The are 7 transforms. **Let's try them out on a single image.**

In [None]:
# The images are not guaranteed to be in a particular order!
for idx in range(len(data.train_ds.x)):
    label = int(str(data.train_ds.y[idx])) == 5
    if label:
        break
        
def get_ex(i):
    return data.train_ds.x[i]

def plots_f(tfms, rows, cols, width, height, **kwargs):
    np.random.seed(17)
    j = idx
    # Code from the fastai docs https://docs.fast.ai/vision.transform.html
    [get_ex(j).apply_tfms(tfms[0], **kwargs).show(ax=ax)
        for i, ax in enumerate(plt.subplots(rows, cols, figsize=(width,height))[1].flatten())]

In [None]:
plots_f(tfms, 2, 4, 12, 6)

The images above are **randomly generated from a single real training image**. There are slight changes in rotation, zoom, contrast, etc. There's also a problem...we've randomly **flipped images**. That might make sense in some circumstances, but doesn't make sense for numbers or letters. As such, let's remove the flipping behavior; also we increase the rotation to accentuate that.

In [None]:
tfms = get_transforms(do_flip=False)
tfms[0]

In [None]:
plots_f(tfms, 2, 4, 12, 6, padding_mode='zeros') 
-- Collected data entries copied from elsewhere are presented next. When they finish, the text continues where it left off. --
import Literature.MathematicalPhysics.QuantumFieldTheory.Balaban1983to89.B8BlockConstantLiftStabilityRec
import Literature.MathematicalPhysics.QuantumFieldTheory.Balaban1983to89.B8BlockConstantLiftDataRec

/-!
# `Balaban1983to89.B8ExpMeanLogCrossTermRightConstRec` — [Balaban1985Averaging] (78)–(80): a transformation CONSTANT on the block tower (the junction's cell datum `X⁻¹`) multiplied on
# the RIGHT leaves the in-block OSCILLATION ROWS of the record averages unchanged — `‖(R̄₀ⁱ(f·g)(L·z))⁻¹·R̄₀ⁱ(f·g)(x) − 1‖ = ‖(R̄₀ⁱf(L·z))⁻¹·R̄₀ⁱf(x) − 1‖` under the cell
# (the `hp` input of the cross-term tower bound for road (B′)'s `a = g_sr·X⁻¹` IS the one for `g_sr`)

statement-level skeleton of published theorems with citation tags; proofs where landed; nothing here is a claim about the Yang–Mills mass gap

CITATION HEADER (lean-in-tree rule).  Cell `pub-ymgap` (HUMAN RULING D-0062), the N05-REC → K0-road JUNCTION (width seat `pub-ymgap-dag-n07-w3` g13).  [3] = [Balaban1985Averaging] (78)–(80)
p. 30; [I] = [Balaban1987RG1] (0.3) p. 252.  `--kind proof --supports stmt-QuantumFields-20541` (K0⁷; count-neutral; no definition).  REUSED BY NAME: dag-n05-e's ✓p745465
`B8BlockConstantLiftDataRec.rbar_one_mul_const_of_under` (exact right covariance), `B8Eq178AveragesRec.rbar_bgTZ_eq_uavgZ`, `B7Prop1Explicit.U1`, `B8Eq119TwistedAxialRec.UnderZ`,
`B8BlockConstantLiftStabilityRec.underZ_add`; SERVES (not imported) this seat's ✓p747787 `B8ExpMeanLogCrossTermGeomRec.rbar_one_mul_sub_mul_le_tower_local` (whose `hp` row this file rewrites).

WHY.  In road (B′) the first factor of the junction's product is `a = g_sr·X⁻¹` with `X⁻¹` CONSTANT on the tower under the cell (the pre-composition datum, ✓p748893); the cross-term
bound wants the in-block oscillations `p_i` of `R̄₀ⁱa`.  By exact right covariance `R̄₀ⁱ(g_sr·X⁻¹) = R̄₀ⁱ(g_sr)·X⁻¹` at every site whose depth-`i` tower lies under the cell, and conjugation by
the `U1` unit `X⁻¹` is an isometry on `Y − 1`; so `p_i(a) = p_i(g_sr)` row by row — (σ2) of the junction's list reduces to the (167)-regularity of `g_sr` alone.

WHAT IS PROVED (sorry-free).  §1 `uavgZ_one_mul_const_of_under` (right covariance in `uavgZ L 1`), private `norm_mul_const_inv_mul_sub_one_eq` (`‖(A·c)⁻¹(B·c) − 1‖ = ‖A⁻¹B − 1‖`, `c ∈ U1`),
★★ `osc_row_mul_const_eq` (the `hp` row of `f·g` at `(i, z, x)` under the cell equals the row of `f`, for `g ≡ c ∈ U1` on the cell's tower); §2 `uavgZ_one_const_mul_of_under`,
★★ `osc_row_const_mul_eq` (a block-constant LEFT factor cancels exactly: the junction's `g_sr = h̄·τ·h̄⁻¹`, `h̄` constant on the `j`-blocks ⇒ (σ2) = the (167)-regularity of `τ = w_s·w_r⁻¹`).
HONEST SCOPE.  Bookkeeping over landed identities; NO estimate; the (167)-regularity of `g_sr` ((σ2)) is NOT here; `HThm4Rec*` CONDITIONAL; N05 ∕ N07 NOT discharged; counts unmoved
(typed 28∕28 · discharged 8∕28); one finite 𝕋⁴ programme at fixed ε — R4 closes the conditional finite-𝕋⁴ rung `BalabanLadder.UV` only; nothing continuum ∕ ℝ⁴ ∕ OS ∕ mass gap ∕ Clay.
No `def`, no `instance`, no `notation`, no `sorry`.
-/

set_option autoImplicit false

noncomputable section

open scoped BigOperators

namespace Literature.MathematicalPhysics.QuantumFieldTheory.Balaban1983to89.B8ExpMeanLogCrossTermRightConstRec

open B7Prop1Explicit hiding Site
open B7Prop1Explicit renaming Site → SiteZ
open B7SectEFLinearisationRec (zdBlockingZ bgTZ blockSitesZ)
open B7SectCDGaugeAveragesRec (uavgZ)
open B8Eq119TwistedAxialRec (UnderZ underZ_one_block underZ_one_centre)
open B8Eq178AveragesRec (rbar_bgTZ_eq_uavgZ)
open B8BlockConstantLiftStabilityRec (underZ_add)
open B8BlockConstantLiftDataRec (rbar_one_mul_const_of_under rbar_one_const_mul_of_under)

variable {d : ℕ}

/-! ## §1  A block-constant `U1` factor on the RIGHT leaves the oscillation rows unchanged (the junction's `a = g_sr·X⁻¹`) -/

section RightConst

variable {𝔹 : Type*} [NormedRing 𝔹] [NormOneClass 𝔹] [NormedAlgebra ℂ 𝔹] [CompleteSpace 𝔹]

omit [NormOneClass 𝔹] in
/-- (79)–(80) right covariance read in `uavgZ L 1`: if `g = c` on the tower under the level-`i` site `w`, then `R̄₀ⁱ(f·g)(w) = R̄₀ⁱf(w)·c` (n05-e's ✓p745465
`rbar_one_mul_const_of_under`, (78)-letters). [cite: Balaban1985Averaging, (78)–(80) p.30; Balaban1987RG1, (0.3) p.252] -/
theorem uavgZ_one_mul_const_of_under {L : ℕ} (hL : Odd L) (f g : SiteZ d → 𝔹ˣ) (c : 𝔹ˣ) (i : ℕ) (w : SiteZ d)
    (hg : ∀ x, UnderZ L i w x → g x = c) :
    uavgZ L (1 : SiteZ d → Fin d → 𝔹ˣ) (f * g) i w = uavgZ L (1 : SiteZ d → Fin d → 𝔹ˣ) f i w * c := by
  apply Units.ext
  have h := rbar_one_mul_const_of_under hL f g c i w hg
  rw [rbar_bgTZ_eq_uavgZ, rbar_bgTZ_eq_uavgZ] at h
  simpa [Units.val_mul] using h

omit [NormedAlgebra ℂ 𝔹] [CompleteSpace 𝔹] in
/-- Conjugation by a `U1` unit is an isometry on `Y − 1`: `‖(A·c)⁻¹·(B·c) − 1‖ = ‖A⁻¹·B − 1‖` (`‖c‖, ‖c⁻¹‖ ≤ 1`) — private algebraic plumbing. [folklore] -/
private theorem norm_mul_const_inv_mul_sub_one_eq (A B c : 𝔹ˣ) (hc : c ∈ U1 𝔹) :
    ‖(((A * c)⁻¹ * (B * c) : 𝔹ˣ) : 𝔹) - 1‖ = ‖((A⁻¹ * B : 𝔹ˣ) : 𝔹) - 1‖ := by
  obtain ⟨hc1, hc2⟩ := (B7Prop1Explicit.mem_U1).1 hc
  have hrew : (((A * c)⁻¹ * (B * c) : 𝔹ˣ) : 𝔹) - 1 = ((c⁻¹ : 𝔹ˣ) : 𝔹) * ((((A⁻¹ * B : 𝔹ˣ) : 𝔹) - 1)) * (c : 𝔹) := by
    simp only [mul_inv_rev, Units.val_mul, mul_sub, sub_mul, mul_one]
    rw [mul_assoc, mul_assoc, ← mul_assoc ((A⁻¹ : 𝔹ˣ) : 𝔹), mul_assoc]
    simp
  apply le_antisymm
  · rw [hrew]
    calc ‖((c⁻¹ : 𝔹ˣ) : 𝔹) * (((A⁻¹ * B : 𝔹ˣ) : 𝔹) - 1) * (c : 𝔹)‖ ≤ ‖((c⁻¹ : 𝔹ˣ) : 𝔹)‖ * ‖((A⁻¹ * B : 𝔹ˣ) : 𝔹) - 1‖ * ‖(c : 𝔹)‖ := by
          exact (norm_mul_le _ _).trans (mul_le_mul_of_nonneg_right (norm_mul_le _ _) (norm_nonneg _))
      _ ≤ 1 * ‖((A⁻¹ * B : 𝔹ˣ) : 𝔹) - 1‖ * 1 := by gcongr
      _ = ‖((A⁻¹ * B : 𝔹ˣ) : 𝔹) - 1‖ := by ring
  · have hrew' : ((A⁻¹ * B : 𝔹ˣ) : 𝔹) - 1 = (c : 𝔹) * ((((A * c)⁻¹ * (B * c) : 𝔹ˣ) : 𝔹) - 1) * ((c⁻¹ : 𝔹ˣ) : 𝔹) := by
      rw [hrew, ← mul_assoc, ← mul_assoc, Units.mul_inv, one_mul, mul_assoc, Units.mul_inv, mul_one]
    rw [hrew']
    calc ‖(c : 𝔹) * ((((A * c)⁻¹ * (B * c) : 𝔹ˣ) : 𝔹) - 1) * ((c⁻¹ : 𝔹ˣ) : 𝔹)‖
          ≤ ‖(c : 𝔹)‖ * ‖(((A * c)⁻¹ * (B * c) : 𝔹ˣ) : 𝔹) - 1‖ * ‖((c⁻¹ : 𝔹ˣ) : 𝔹)‖ := by
          exact (norm_mul_le _ _).trans (mul_le_mul_of_nonneg_right (norm_mul_le _ _) (norm_nonneg _))
      _ ≤ 1 * ‖(((A * c)⁻¹ * (B * c) : 𝔹ˣ) : 𝔹) - 1‖ * 1 := by gcongr
      _ = _ := by ring

/-- ★★ **A BLOCK-CONSTANT `U1` RIGHT FACTOR DOES NOT CHANGE THE OSCILLATION ROWS** (the junction's `a = g_sr·X⁻¹`, `X⁻¹` constant on the tower under the cell `y`): the `hp` hypothesis of
`rbar_one_mul_sub_mul_le_tower(_local)` for `f·g` IS the one for `f`, row by row: for `i < j`, `z` under `y` at depth `j − (i+1)` and `x ∈ B(z)`,
`‖(R̄₀ⁱ(f·g)(L·z))⁻¹·R̄₀ⁱ(f·g)(x) − 1‖ = ‖(R̄₀ⁱf(L·z))⁻¹·R̄₀ⁱf(x) − 1‖`. [cite: Balaban1985Averaging, (78)–(80) p.30; Balaban1987RG1, (0.3) p.252] -/
theorem osc_row_mul_const_eq {L : ℕ} (hL : Odd L) (f g : SiteZ d → 𝔹ˣ) (c : 𝔹ˣ) (hc : c ∈ U1 𝔹) (j : ℕ) (y : SiteZ d)
    (hg : ∀ x, UnderZ L j y x → g x = c) {i : ℕ} (hij : i < j) {z : SiteZ d} (hz : UnderZ L (j - (i + 1)) y z) {x : SiteZ d} (hx : x ∈ blockSitesZ L z) :
    ‖((((uavgZ L (1 : SiteZ d → Fin d → 𝔹ˣ) (f * g) i ((L : ℤ) • z))⁻¹ * uavgZ L (1 : SiteZ d → Fin d → 𝔹ˣ) (f * g) i x : 𝔹ˣ)) : 𝔹) - 1‖ =
      ‖((((uavgZ L (1 : SiteZ d → Fin d → 𝔹ˣ) f i ((L : ℤ) • z))⁻¹ * uavgZ L (1 : SiteZ d → Fin d → 𝔹ˣ) f i x : 𝔹ˣ)) : 𝔹) - 1‖ := by
  have hdepth : j - (i + 1) + 1 = j - i := by omega
  have hji : j - i + i = j := by omega
  -- the depth-`i` towers under the centre `L·z` and under the block point `x` lie in the tower under `y`
  have htower : ∀ w, UnderZ L (j - i) y w → ∀ x', UnderZ L i w x' → g x' = c := by
    intro w hw x' hx'
    have h := underZ_add hL hw hx'
    rw [hji] at h
    exact hg x' h
  have hzc : UnderZ L (j - i) y ((L : ℤ) • z) := by
    have h := underZ_add hL hz (underZ_one_centre L z); rwa [hdepth] at h
  have hxc : UnderZ L (j - i) y x := by
    obtain ⟨r, rfl⟩ := B7SectEFLinearisationRec.mem_blockSitesZ.1 hx
    obtain ⟨s, hs⟩ := hL
    have h := underZ_add ⟨s, hs⟩ hz (underZ_one_block (by omega : L = 2 * s + 1) z r); rwa [hdepth] at h
  rw [uavgZ_one_mul_const_of_under hL f g c i _ (htower _ hzc), uavgZ_one_mul_const_of_under hL f g c i _ (htower _ hxc)]
  exact norm_mul_const_inv_mul_sub_one_eq _ _ c hc



/-! ## §2  A block-constant factor on the LEFT: exact cancellation in the oscillation rows (the junction's `g_sr = Ad_{h̄}(τ)`, `h̄` constant on the `j`-blocks) -/

omit [NormOneClass 𝔹] in
/-- (79)–(80) left covariance read in `uavgZ L 1`: if `g = c` on the tower under the level-`i` site `w`, then `R̄₀ⁱ(g·f)(w) = c·R̄₀ⁱf(w)` (n05-e's ✓p745465
`rbar_one_const_mul_of_under`). [cite: Balaban1985Averaging, (78)–(80) p.30; Balaban1987RG1, (0.3) p.252] -/
theorem uavgZ_one_const_mul_of_under {L : ℕ} (hL : Odd L) (g f : SiteZ d → 𝔹ˣ) (c : 𝔹ˣ) (i : ℕ) (w : SiteZ d)
    (hg : ∀ x, UnderZ L i w x → g x = c) :
    uavgZ L (1 : SiteZ d → Fin d → 𝔹ˣ) (g * f) i w = c * uavgZ L (1 : SiteZ d → Fin d → 𝔹ˣ) f i w := by
  apply Units.ext
  have h := rbar_one_const_mul_of_under hL g f c i w hg
  rw [rbar_bgTZ_eq_uavgZ, rbar_bgTZ_eq_uavgZ] at h
  simpa [Units.val_mul] using h

omit [NormOneClass 𝔹] in
/-- ★★ **A BLOCK-CONSTANT LEFT FACTOR CANCELS EXACTLY IN THE OSCILLATION ROWS** (`(c·A)⁻¹·(c·B) = A⁻¹·B`, no norm condition): for `g ≡ c` on the cell's tower, the `hp` row of `g·f` at
`(i, z, x)` under the cell IS the row of `f`.  With §1: `p_i(h̄·τ·h̄⁻¹·X⁻¹) = p_i(τ)` under every cell for the junction's `g_sr·X⁻¹ = h̄·τ·h̄⁻¹·X⁻¹` (`h̄ = blockLift j h` constant on the
`j`-blocks, `X⁻¹` the cell datum), so (σ2) is the (167)-regularity of `τ = w_s·w_r⁻¹` alone. [cite: Balaban1985Averaging, (78)–(80) p.30; Balaban1987RG1, (0.3) p.252] -/
theorem osc_row_const_mul_eq {L : ℕ} (hL : Odd L) (g f : SiteZ d → 𝔹ˣ) (c : 𝔹ˣ) (j : ℕ) (y : SiteZ d)
    (hg : ∀ x, UnderZ L j y x → g x = c) {i : ℕ} (hij : i < j) {z : SiteZ d} (hz : UnderZ L (j - (i + 1)) y z) {x : SiteZ d} (hx : x ∈ blockSitesZ L z) :
    ((uavgZ L (1 : SiteZ d → Fin d → 𝔹ˣ) (g * f) i ((L : ℤ) • z))⁻¹ * uavgZ L (1 : SiteZ d → Fin d → 𝔹ˣ) (g * f) i x : 𝔹ˣ) =
      (uavgZ L (1 : SiteZ d → Fin d → 𝔹ˣ) f i ((L : ℤ) • z))⁻¹ * uavgZ L (1 : SiteZ d → Fin d → 𝔹ˣ) f i x := by
  have hdepth : j - (i + 1) + 1 = j - i := by omega
  have hji : j - i + i = j := by omega
  have htower : ∀ w, UnderZ L (j - i) y w → ∀ x', UnderZ L i w x' → g x' = c := by
    intro w hw x' hx'
    have h := underZ_add hL hw hx'
    rw [hji] at h
    exact hg x' h
  have hzc : UnderZ L (j - i) y ((L : ℤ) • z) := by
    have h := underZ_add hL hz (underZ_one_centre L z); rwa [hdepth] at h
  have hxc : UnderZ L (j - i) y x := by
    obtain ⟨r, rfl⟩ := B7SectEFLinearisationRec.mem_blockSitesZ.1 hx
    obtain ⟨s, hs⟩ := hL
    have h := underZ_add ⟨s, hs⟩ hz (underZ_one_block (by omega : L = 2 * s + 1) z r); rwa [hdepth] at h
  rw [uavgZ_one_const_mul_of_under hL g f c i _ (htower _ hzc), uavgZ_one_const_mul_of_under hL g f c i _ (htower _ hxc),
    mul_inv_rev, mul_assoc, inv_mul_cancel_left]

end RightConst

end Literature.MathematicalPhysics.QuantumFieldTheory.Balaban1983to89.B8ExpMeanLogCrossTermRightConstRec

end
We take our existing `image_list` and append the transforms. Note this does **not** apply the transforms; it merely registers them as valid transforms to apply when a learner asks for a batch. We recreate the data bynch object again with the transforms attached.

In [None]:
image_list = (image_list.transform(get_transforms(do_flip=False), size=28)
                        .add_test(ItemList.from_folder(path=path/"test"), label=None))

data = (image_list.databunch(bs=256)
                  .normalize(imagenet_stats))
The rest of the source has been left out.